From 9ab85e10f4e5650f36fcfa9378f9a9580ab08c54 Mon Sep 17 00:00:00 2001
From: Yufeng He <40085740+he-yufeng@users.noreply.github.com>
Date: Tue, 19 May 2026 02:36:19 +0800
Subject: [PATCH] fix: reject initialize protocol version conflicts

---
 src/mcp/server/streamable_http.py    | 60 ++++++++++++++++++++--------
 tests/shared/test_streamable_http.py | 39 ++++++++++++++++++
 2 files changed, 82 insertions(+), 17 deletions(-)

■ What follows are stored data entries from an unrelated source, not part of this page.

/-! ### Single-point smallness everywhere -/

/-- **Single-point smallness holds everywhere.** For every `(y, α) ∈ ℂ²` and every admissible
`(s₀, s₁, t₀, t₁, u)`, for all large `N` there is `Q_N ≠ 0` in Roy's box (`deg ≤ (N^{t₀}, N^{t₁})`,
`H(Q_N) ≤ e^N`) with `|(D^k Q_N)(y, α)| ≤ e^{-N^u}` for all `k ≤ N^{s₀}`.
[folklore: Dirichlet's box principle, cf. Waldschmidt1981, Lemme 3.3; Roy2001, Thm. 1] -/
theorem eventually_exists_roySmallAt_everywhere (y α : ℂ) {s₀ s₁ t₀ t₁ u : ℝ}
    (h : RoyAdmissible s₀ s₁ t₀ t₁ u) :
    ∀ᶠ N : ℕ in atTop, ∃ Q : MvPolynomial (Fin 2) ℤ, Q ≠ 0 ∧
      (Q.degreeOf 0 : ℝ) ≤ (N : ℝ) ^ t₀ ∧ (Q.degreeOf 1 : ℝ) ≤ (N : ℝ) ^ t₁ ∧
      (mvPolyHeight Q : ℝ) ≤ Real.exp N ∧
      ∀ k : ℕ, (k : ℝ) ≤ (N : ℝ) ^ s₀ → ‖aeval ![y, α] (royD^[k] Q)‖ ≤ Real.exp (-(N : ℝ) ^ u) := by
  obtain ⟨ht₀, ht₁, hs₀, ht₀s, ht₁s, hsu, hsum⟩ := royAdmissible_box_facts h
  set Ly : ℝ := Real.log (1 + ‖y‖) with hLy
  set Lα : ℝ := 1 + Real.log (1 + ‖α‖) with hLα
  have h1y : (1 : ℝ) ≤ 1 + ‖y‖ := by linarith [norm_nonneg y]
  have h1α' : (1 : ℝ) ≤ 1 + ‖α‖ := by linarith [norm_nonneg α]
  have h1α : (1 : ℝ) ≤ Real.exp 1 * (1 + ‖α‖) :=
    one_le_mul_of_one_le_of_one_le (Real.one_le_exp zero_le_one) h1α'
  have hLy0 : 0 ≤ Ly := Real.log_nonneg h1y
  have hLα0 : 0 ≤ Lα := by
    have := Real.log_nonneg h1α'
    rw [hLα]; linarith
  filter_upwards [tendsto_natCast_atTop_atTop.eventually (eventually_box_numerics h Ly Lα)]
    with N hN
  set ε : ℝ := (1 + t₀ + t₁ - 2 * s₀) / 2 with hε
  have hε0 : 0 < ε := by rw [hε]; linarith
  obtain ⟨hx1, hmain⟩ := hN
  set x : ℝ := (N : ℝ) with hxdef
  have hx0 : 0 < x := one_pos.trans_le hx1
  set T₀ : ℕ := ⌊x ^ t₀⌋₊ with hT₀
  set T₁ : ℕ := ⌊x ^ t₁⌋₊ with hT₁
  set K : ℕ := ⌊x ^ s₀⌋₊ with hK
  set X : ℕ := ⌊Real.exp x⌋₊ with hX
  have hT₀le : (T₀ : ℝ) ≤ x ^ t₀ := Nat.floor_le (Real.rpow_nonneg hx0.le _)
  have hT₁le : (T₁ : ℝ) ≤ x ^ t₁ := Nat.floor_le (Real.rpow_nonneg hx0.le _)
  have hKle : (K : ℝ) ≤ x ^ s₀ := Nat.floor_le (Real.rpow_nonneg hx0.le _)
  have hT₀lt : x ^ t₀ ≤ (T₀ : ℝ) + 1 := (Nat.lt_floor_add_one _).le
  have hT₁lt : x ^ t₁ ≤ (T₁ : ℝ) + 1 := (Nat.lt_floor_add_one _).le
  have hXle : (X : ℝ) ≤ Real.exp x := Nat.floor_le (Real.exp_pos x).le
  have hXlt : Real.exp x < (X : ℝ) + 1 := Nat.lt_floor_add_one _
  have hX1R : (1 : ℝ) ≤ X := by exact_mod_cast Nat.floor_pos.2 (Real.one_le_exp hx0.le)
  have h1r : ∀ {r : ℝ}, 0 ≤ r → (1 : ℝ) ≤ x ^ r := fun hr => Real.one_le_rpow hx1 hr
  have h1s₀ := h1r (le_of_lt (one_pos.trans hs₀))
  -- the number of boxes per form
  set B : ℝ := 2 * X * (((T₀ + 1) * (T₁ + 1) : ℕ) : ℝ) * K.factorial *
    ((1 + ‖y‖) ^ T₀ * (Real.exp 1 * (1 + ‖α‖)) ^ T₁) * Real.exp (x ^ u) with hB
  have hM1 : (1 : ℝ) ≤ (((T₀ + 1) * (T₁ + 1) : ℕ) : ℝ) := by
    exact_mod_cast Nat.one_le_iff_ne_zero.2 (by positivity)
  have hKf1 : (1 : ℝ) ≤ (K.factorial : ℝ) := by exact_mod_cast Nat.one_le_iff_ne_zero.2 (Nat.factorial_ne_zero K)
  have hG1 : (1 : ℝ) ≤ (1 + ‖y‖) ^ T₀ * (Real.exp 1 * (1 + ‖α‖)) ^ T₁ :=
    one_le_mul_of_one_le_of_one_le (one_le_pow₀ h1y) (one_le_pow₀ h1α)
  have hE1 : (1 : ℝ) ≤ Real.exp (x ^ u) := Real.one_le_exp (Real.rpow_nonneg hx0.le _)
  have hB2 : (2 : ℝ) ≤ B := by
    rw [hB]
    calc (2 : ℝ) = 2 * 1 * 1 * 1 * 1 * 1 := by norm_num
      _ ≤ 2 * X * (((T₀ + 1) * (T₁ + 1) : ℕ) : ℝ) * K.factorial *
          ((1 + ‖y‖) ^ T₀ * (Real.exp 1 * (1 + ‖α‖)) ^ T₁) * Real.exp (x ^ u) := by
          gcongr
  have hB0 : 0 < B := by linarith
  set ℓ : ℕ := ⌈B⌉₊ with hℓ
  have hℓpos : 0 < ℓ := Nat.ceil_pos.2 hB0
  have hℓposR : (0 : ℝ) < ℓ := by exact_mod_cast hℓpos
  have hBℓ : B ≤ ℓ := Nat.le_ceil B
  have hℓ2B : (ℓ : ℝ) ≤ 2 * B := by
    have := Nat.ceil_lt_add_one hB0.le
    rw [← hℓ] at this
    linarith
  -- `log ℓ ≤ 2 log 4 + σ x + (s₀/ε) x^{s₀+ε} + L_y x^{t₀} + L_α x^{t₁} + x^u`
  have hMexp : (((T₀ + 1) * (T₁ + 1) : ℕ) : ℝ) ≤ Real.exp (Real.log 4 + (t₀ + t₁) * x) := by
    have h1 : (((T₀ + 1) * (T₁ + 1) : ℕ) : ℝ) ≤ 4 * x ^ (t₀ + t₁) := by
      push_cast
      have a1 : (T₀ : ℝ) + 1 ≤ 2 * x ^ t₀ := by linarith [h1r ht₀.le]
      have a2 : (T₁ : ℝ) + 1 ≤ 2 * x ^ t₁ := by linarith [h1r ht₁.le]
      calc ((T₀ : ℝ) + 1) * ((T₁ : ℝ) + 1) ≤ (2 * x ^ t₀) * (2 * x ^ t₁) :=
            mul_le_mul a1 a2 (by positivity) (by positivity)
        _ = 4 * x ^ (t₀ + t₁) := by rw [Real.rpow_add hx0]; ring
    have h2 : x ^ (t₀ + t₁) ≤ Real.exp ((t₀ + t₁) * x) := by
      rw [Real.rpow_def_of_pos hx0, mul_comm]
      refine Real.exp_le_exp.2 (mul_le_mul_of_nonneg_left ?_ (by linarith))
      linarith [Real.log_le_sub_one_of_pos hx0]
    calc (((T₀ + 1) * (T₁ + 1) : ℕ) : ℝ) ≤ 4 * x ^ (t₀ + t₁) := h1
      _ ≤ 4 * Real.exp ((t₀ + t₁) * x) := by linarith
      _ = Real.exp (Real.log 4 + (t₀ + t₁) * x) := by
          rw [Real.exp_add, Real.exp_log (by norm_num)]
  have hKexp : (K.factorial : ℝ) ≤ Real.exp (s₀ / ε * x ^ (s₀ + ε)) := by
    have h1 : (K.factorial : ℝ) ≤ (K : ℝ) ^ K := by exact_mod_cast Nat.factorial_le_pow K
    have h2 : Real.log (K.factorial : ℝ) ≤ K * Real.log K := by
      rw [← Real.log_pow]; exact Real.log_le_log (by positivity) h1
    have h3 : (K : ℝ) * Real.log K ≤ s₀ / ε * x ^ (s₀ + ε) := by
      rcases Nat.eq_zero_or_pos K with hK0 | hKpos
      · rw [hK0]; simp only [Nat.cast_zero, zero_mul]
        exact (mul_pos (div_pos (by linarith) hε0) (Real.rpow_pos_of_pos hx0 _)).le
      · have hK1 : (1 : ℝ) ≤ K := by exact_mod_cast hKpos
        have h4 : Real.log K ≤ s₀ * (x ^ ε / ε) := by
          calc Real.log K ≤ Real.log (x ^ s₀) := Real.log_le_log (by linarith) hKle
            _ = s₀ * Real.log x := Real.log_rpow hx0 s₀
            _ ≤ s₀ * (x ^ ε / ε) :=
                mul_le_mul_of_nonneg_left (Real.log_le_rpow_div hx0.le hε0) (by linarith)
        calc (K : ℝ) * Real.log K ≤ x ^ s₀ * (s₀ * (x ^ ε / ε)) :=
              mul_le_mul hKle h4 (Real.log_nonneg hK1) (Real.rpow_nonneg hx0.le _)
          _ = s₀ / ε * x ^ (s₀ + ε) := by rw [Real.rpow_add hx0]; field_simp
    calc (K.factorial : ℝ) = Real.exp (Real.log (K.factorial : ℝ)) :=
          (Real.exp_log (by positivity)).symm
      _ ≤ Real.exp (s₀ / ε * x ^ (s₀ + ε)) := Real.exp_le_exp.2 (h2.trans h3)
  have hGexp : (1 + ‖y‖) ^ T₀ * (Real.exp 1 * (1 + ‖α‖)) ^ T₁ ≤
      Real.exp (Ly * x ^ t₀ + Lα * x ^ t₁) := by
    have g1 : (1 + ‖y‖) ^ T₀ = Real.exp (T₀ * Ly) := by
      rw [hLy, Real.exp_nat_mul, Real.exp_log (by positivity)]
    have g2 : (Real.exp 1 * (1 + ‖α‖)) ^ T₁ = Real.exp (T₁ * Lα) := by
      rw [hLα, Real.exp_nat_mul, Real.exp_add, Real.exp_log (by positivity)]
    rw [g1, g2, ← Real.exp_add]
    refine Real.exp_le_exp.2 (add_le_add ?_ ?_)
    · calc (T₀ : ℝ) * Ly ≤ x ^ t₀ * Ly := mul_le_mul_of_nonneg_right hT₀le hLy0
        _ = Ly * x ^ t₀ := mul_comm _ _
    · calc (T₁ : ℝ) * Lα ≤ x ^ t₁ * Lα := mul_le_mul_of_nonneg_right hT₁le hLα0
        _ = Lα * x ^ t₁ := mul_comm _ _
  have h4 : (4 : ℝ) ≤ Real.exp (Real.log 4) := by rw [Real.exp_log (by norm_num)]
  have hℓexp : (ℓ : ℝ) ≤ Real.exp (2 * Real.log 4 + (1 + t₀ + t₁) * x +
      s₀ / ε * x ^ (s₀ + ε) + Ly * x ^ t₀ + Lα * x ^ t₁ + x ^ u) := by
    calc (ℓ : ℝ) ≤ 2 * B := hℓ2B
      _ = 4 * X * (((T₀ + 1) * (T₁ + 1) : ℕ) : ℝ) * K.factorial *
          ((1 + ‖y‖) ^ T₀ * (Real.exp 1 * (1 + ‖α‖)) ^ T₁) * Real.exp (x ^ u) := by
          rw [hB]; ring
      _ ≤ Real.exp (Real.log 4) * Real.exp x * Real.exp (Real.log 4 + (t₀ + t₁) * x) *
          Real.exp (s₀ / ε * x ^ (s₀ + ε)) * Real.exp (Ly * x ^ t₀ + Lα * x ^ t₁) *
          Real.exp (x ^ u) := by
          gcongr
      _ = Real.exp (2 * Real.log 4 + (1 + t₀ + t₁) * x +
          s₀ / ε * x ^ (s₀ + ε) + Ly * x ^ t₀ + Lα * x ^ t₁ + x ^ u) := by
          simp only [← Real.exp_add]; congr 1; ring
  have hlogℓ := (Real.log_le_log hℓposR hℓexp).trans_eq (Real.log_exp _)
  have hlogℓ0 : 0 ≤ Real.log ℓ := Real.log_nonneg (by exact_mod_cast hℓpos)
  -- the pigeon-hole count `ℓ^{2(K+1)} < (X+1)^{(T₀+1)(T₁+1)}`
  have hK4 : (((K + 1) * 2 : ℕ) : ℝ) ≤ 4 * x ^ s₀ := by push_cast; linarith
  have hlhs : (((K + 1) * 2 : ℕ) : ℝ) * Real.log ℓ < x ^ (1 + t₀ + t₁) := by
    calc (((K + 1) * 2 : ℕ) : ℝ) * Real.log ℓ ≤ 4 * x ^ s₀ * Real.log ℓ :=
          mul_le_mul_of_nonneg_right hK4 hlogℓ0
      _ ≤ 4 * x ^ s₀ * (2 * Real.log 4 + (1 + t₀ + t₁) * x +
          s₀ / ε * x ^ (s₀ + ε) + Ly * x ^ t₀ + Lα * x ^ t₁ + x ^ u) :=
          mul_le_mul_of_nonneg_left hlogℓ (by positivity)
      _ < x ^ (1 + t₀ + t₁) := hmain
  have hrhs : x ^ (1 + t₀ + t₁) ≤ (((T₀ + 1) * (T₁ + 1) : ℕ) : ℝ) * Real.log ((X : ℝ) + 1) := by
    have hMge : x ^ (t₀ + t₁) ≤ (((T₀ + 1) * (T₁ + 1) : ℕ) : ℝ) := by
      rw [Real.rpow_add hx0]; push_cast
      exact mul_le_mul hT₀lt hT₁lt (Real.rpow_nonneg hx0.le _) (by positivity)
    have hlogX1 : x ≤ Real.log ((X : ℝ) + 1) := by
      rw [Real.le_log_iff_exp_le (by positivity)]; exact hXlt.le
    calc x ^ (1 + t₀ + t₁) = x ^ (t₀ + t₁) * x := by
          rw [show (1 + t₀ + t₁ : ℝ) = (t₀ + t₁) + 1 by ring, Real.rpow_add hx0, Real.rpow_one]
      _ ≤ (((T₀ + 1) * (T₁ + 1) : ℕ) : ℝ) * Real.log ((X : ℝ) + 1) :=
          mul_le_mul hMge hlogX1 hx0.le (by positivity)
  have hcardR : (ℓ : ℝ) ^ ((K + 1) * 2) < ((X : ℝ) + 1) ^ ((T₀ + 1) * (T₁ + 1)) := by
    rw [← Real.exp_log hℓposR, ← Real.exp_log (by positivity : (0 : ℝ) < (X : ℝ) + 1),
      ← Real.exp_nat_mul, ← Real.exp_nat_mul]
    exact Real.exp_lt_exp.2 (hlhs.trans_le hrhs)
  have hcard : ℓ ^ ((K + 1) * 2) < (X + 1) ^ ((T₀ + 1) * (T₁ + 1)) := by exact_mod_cast hcardR
  -- the real linear forms: real and imaginary parts of `t ↦ (D^k Q_t)(y, α)`, `k ≤ K`
  set c : ℕ → Fin (T₀ + 1) × Fin (T₁ + 1) → ℂ :=
    fun k ab => aeval ![y, α] (royD^[k] (monoXY ab.1 ab.2)) with hc
  set uu : Fin (K + 1) × Fin 2 → Fin (T₀ + 1) × Fin (T₁ + 1) → ℝ :=
    fun kj ab => if kj.2 = 0 then (c kj.1 ab).re else (c kj.1 ab).im with huu
  obtain ⟨t, ht0, htX, hforms⟩ := exists_ne_zero_int_forms_le uu X ℓ hℓpos
    (by simpa [Fintype.card_prod, Fintype.card_fin] using hcard)
  have hcoef : ∀ k : ℕ, k ≤ K → ∀ ab : Fin (T₀ + 1) × Fin (T₁ + 1),
      ‖c k ab‖ ≤ K.factorial * ((1 + ‖y‖) ^ T₀ * (Real.exp 1 * (1 + ‖α‖)) ^ T₁) := by
    intro k hk ab
    have ha : (ab.1 : ℕ) ≤ T₀ := Nat.lt_succ_iff.1 ab.1.isLt
    have hb : (ab.2 : ℕ) ≤ T₁ := Nat.lt_succ_iff.1 ab.2.isLt
    have hfact : (k.factorial : ℝ) ≤ K.factorial := by exact_mod_cast Nat.factorial_le hk
    refine (norm_aeval_iterate_royD_monoXY_le k _ _ y α).trans ?_
    exact mul_le_mul hfact (mul_le_mul (pow_le_pow_right₀ h1y ha) (pow_le_pow_right₀ h1α hb)
      (by positivity) (by positivity)) (by positivity) (by positivity)
  have hA : ∀ (k : Fin (K + 1)) (j : Fin 2), ∑ ab, |uu (k, j) ab| ≤
      (((T₀ + 1) * (T₁ + 1) : ℕ) : ℝ) *
        (K.factorial * ((1 + ‖y‖) ^ T₀ * (Real.exp 1 * (1 + ‖α‖)) ^ T₁)) := by
    intro k j
    have hk : (k : ℕ) ≤ K := Nat.lt_succ_iff.1 k.isLt
    calc ∑ ab, |uu (k, j) ab| ≤ ∑ ab, ‖c k ab‖ := Finset.sum_le_sum fun ab _ => by
          fin_cases j
          · simpa [huu] using abs_re_le_norm (c k ab)
          · simpa [huu] using abs_im_le_norm (c k ab)
      _ ≤ ∑ _ab : Fin (T₀ + 1) × Fin (T₁ + 1),
          (K.factorial : ℝ) * ((1 + ‖y‖) ^ T₀ * (Real.exp 1 * (1 + ‖α‖)) ^ T₁) :=
          Finset.sum_le_sum fun ab _ => hcoef k hk ab
      _ = _ := by simp [Finset.sum_const, Finset.card_univ, Fintype.card_prod, Fintype.card_fin]
  -- the witness
  have htnorm : ‖t‖ ≤ (X : ℝ) := by
    refine (pi_norm_le_iff_of_nonneg (Nat.cast_nonneg X)).2 fun ab => ?_
    rw [Int.norm_eq_abs, ← Int.cast_abs]
    exact_mod_cast htX ab
  refine ⟨polyOfCoeffs t, polyOfCoeffs_ne_zero ht0, ?_, ?_, ?_, ?_⟩
  · calc ((polyOfCoeffs t).degreeOf 0 : ℝ) ≤ (T₀ : ℝ) := by
          exact_mod_cast degreeOf_polyOfCoeffs_fst t
      _ ≤ x ^ t₀ := hT₀le
  · calc ((polyOfCoeffs t).degreeOf 1 : ℝ) ≤ (T₁ : ℝ) := by
          exact_mod_cast degreeOf_polyOfCoeffs_snd t
      _ ≤ x ^ t₁ := hT₁le
  · exact (mvPolyHeight_polyOfCoeffs_le t).trans (htnorm.trans hXle)
  · intro k hk
    have hkK : k ≤ K := Nat.le_floor hk
    have hkK' : k < K + 1 := Nat.lt_succ_of_le hkK
    set kk : Fin (K + 1) := ⟨k, hkK'⟩ with hkk
    have hv : aeval ![y, α] (royD^[k] (polyOfCoeffs t)) = ∑ ab, (t ab : ℂ) * c k ab := by
      rw [aeval_iterate_royD_polyOfCoeffs]
    have hre : (∑ ab, (t ab : ℂ) * c k ab).re = ∑ ab, uu (kk, 0) ab * t ab := by
      rw [Complex.re_sum]
      refine Finset.sum_congr rfl fun ab _ => ?_
      simp [huu, hkk, Complex.mul_re, mul_comm]
    have him : (∑ ab, (t ab : ℂ) * c k ab).im = ∑ ab, uu (kk, 1) ab * t ab := by
      rw [Complex.im_sum]
      refine Finset.sum_congr rfl fun ab _ => ?_
      simp [huu, hkk, Complex.mul_im, mul_comm]
    set G : ℝ := (((T₀ + 1) * (T₁ + 1) : ℕ) : ℝ) *
      (K.factorial * ((1 + ‖y‖) ^ T₀ * (Real.exp 1 * (1 + ‖α‖)) ^ T₁)) with hG
    have hG0 : 0 ≤ G := by rw [hG]; positivity
    have hform : ∀ j : Fin 2, |∑ ab, uu (kk, j) ab * t ab| ≤ (X : ℝ) * G / ℓ := fun j =>
      (hforms (kk, j)).trans (div_le_div_of_nonneg_right
        (mul_le_mul_of_nonneg_left (hA kk j) (Nat.cast_nonneg X)) hℓposR.le)
    have hsmall : 2 * ((X : ℝ) * G / ℓ) ≤ Real.exp (-x ^ u) := by
      have hBG : 2 * ((X : ℝ) * G) = B * Real.exp (-x ^ u) := by
        rw [hB, hG, Real.exp_neg]; field_simp
      rw [show 2 * ((X : ℝ) * G / ℓ) = 2 * ((X : ℝ) * G) / ℓ by ring, hBG,
        div_le_iff₀ hℓposR]
      exact mul_comm (Real.exp (-x ^ u)) ℓ ▸
        mul_le_mul_of_nonneg_right hBℓ (Real.exp_pos _).le
    calc ‖aeval ![y, α] (royD^[k] (polyOfCoeffs t))‖
        ≤ |(aeval ![y, α] (royD^[k] (polyOfCoeffs t))).re| +
          |(aeval ![y, α] (royD^[k] (polyOfCoeffs t))).im| := norm_le_abs_re_add_abs_im _
      _ = |∑ ab, uu (kk, 0) ab * t ab| + |∑ ab, uu (kk, 1) ab * t ab| := by rw [hv, hre, him]
      _ ≤ (X : ℝ) * G / ℓ + (X : ℝ) * G / ℓ := add_le_add (hform 0) (hform 1)
      _ = 2 * ((X : ℝ) * G / ℓ) := by ring
      _ ≤ Real.exp (-x ^ u) := hsmall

diff --git a/src/mcp/server/streamable_http.py b/src/mcp/server/streamable_http.py
index 2cb4c0748..612c144e7 100644
--- a/src/mcp/server/streamable_http.py
+++ b/src/mcp/server/streamable_http.py
@@ -476,23 +476,11 @@ async def _handle_post_request(self, scope: Scope, request: Request, receive: Re
                 await response(scope, receive, send)
                 return
 
-            # Check if this is an initialization request
-            is_initialization_request = isinstance(message, JSONRPCRequest) and message.method == "initialize"
-
-            if is_initialization_request:
-                # Check if the server already has an established session
-                if self.mcp_session_id:
-                    # Check if request has a session ID
-                    request_session_id = self._get_session_id(request)
-
-                    # If request has a session ID but doesn't match, return 404
-                    if request_session_id and request_session_id != self.mcp_session_id:  # pragma: no cover
-                        response = self._create_error_response(
-                            "Not Found: Invalid or expired session ID",
-                            HTTPStatus.NOT_FOUND,
-                        )
-                        await response(scope, receive, send)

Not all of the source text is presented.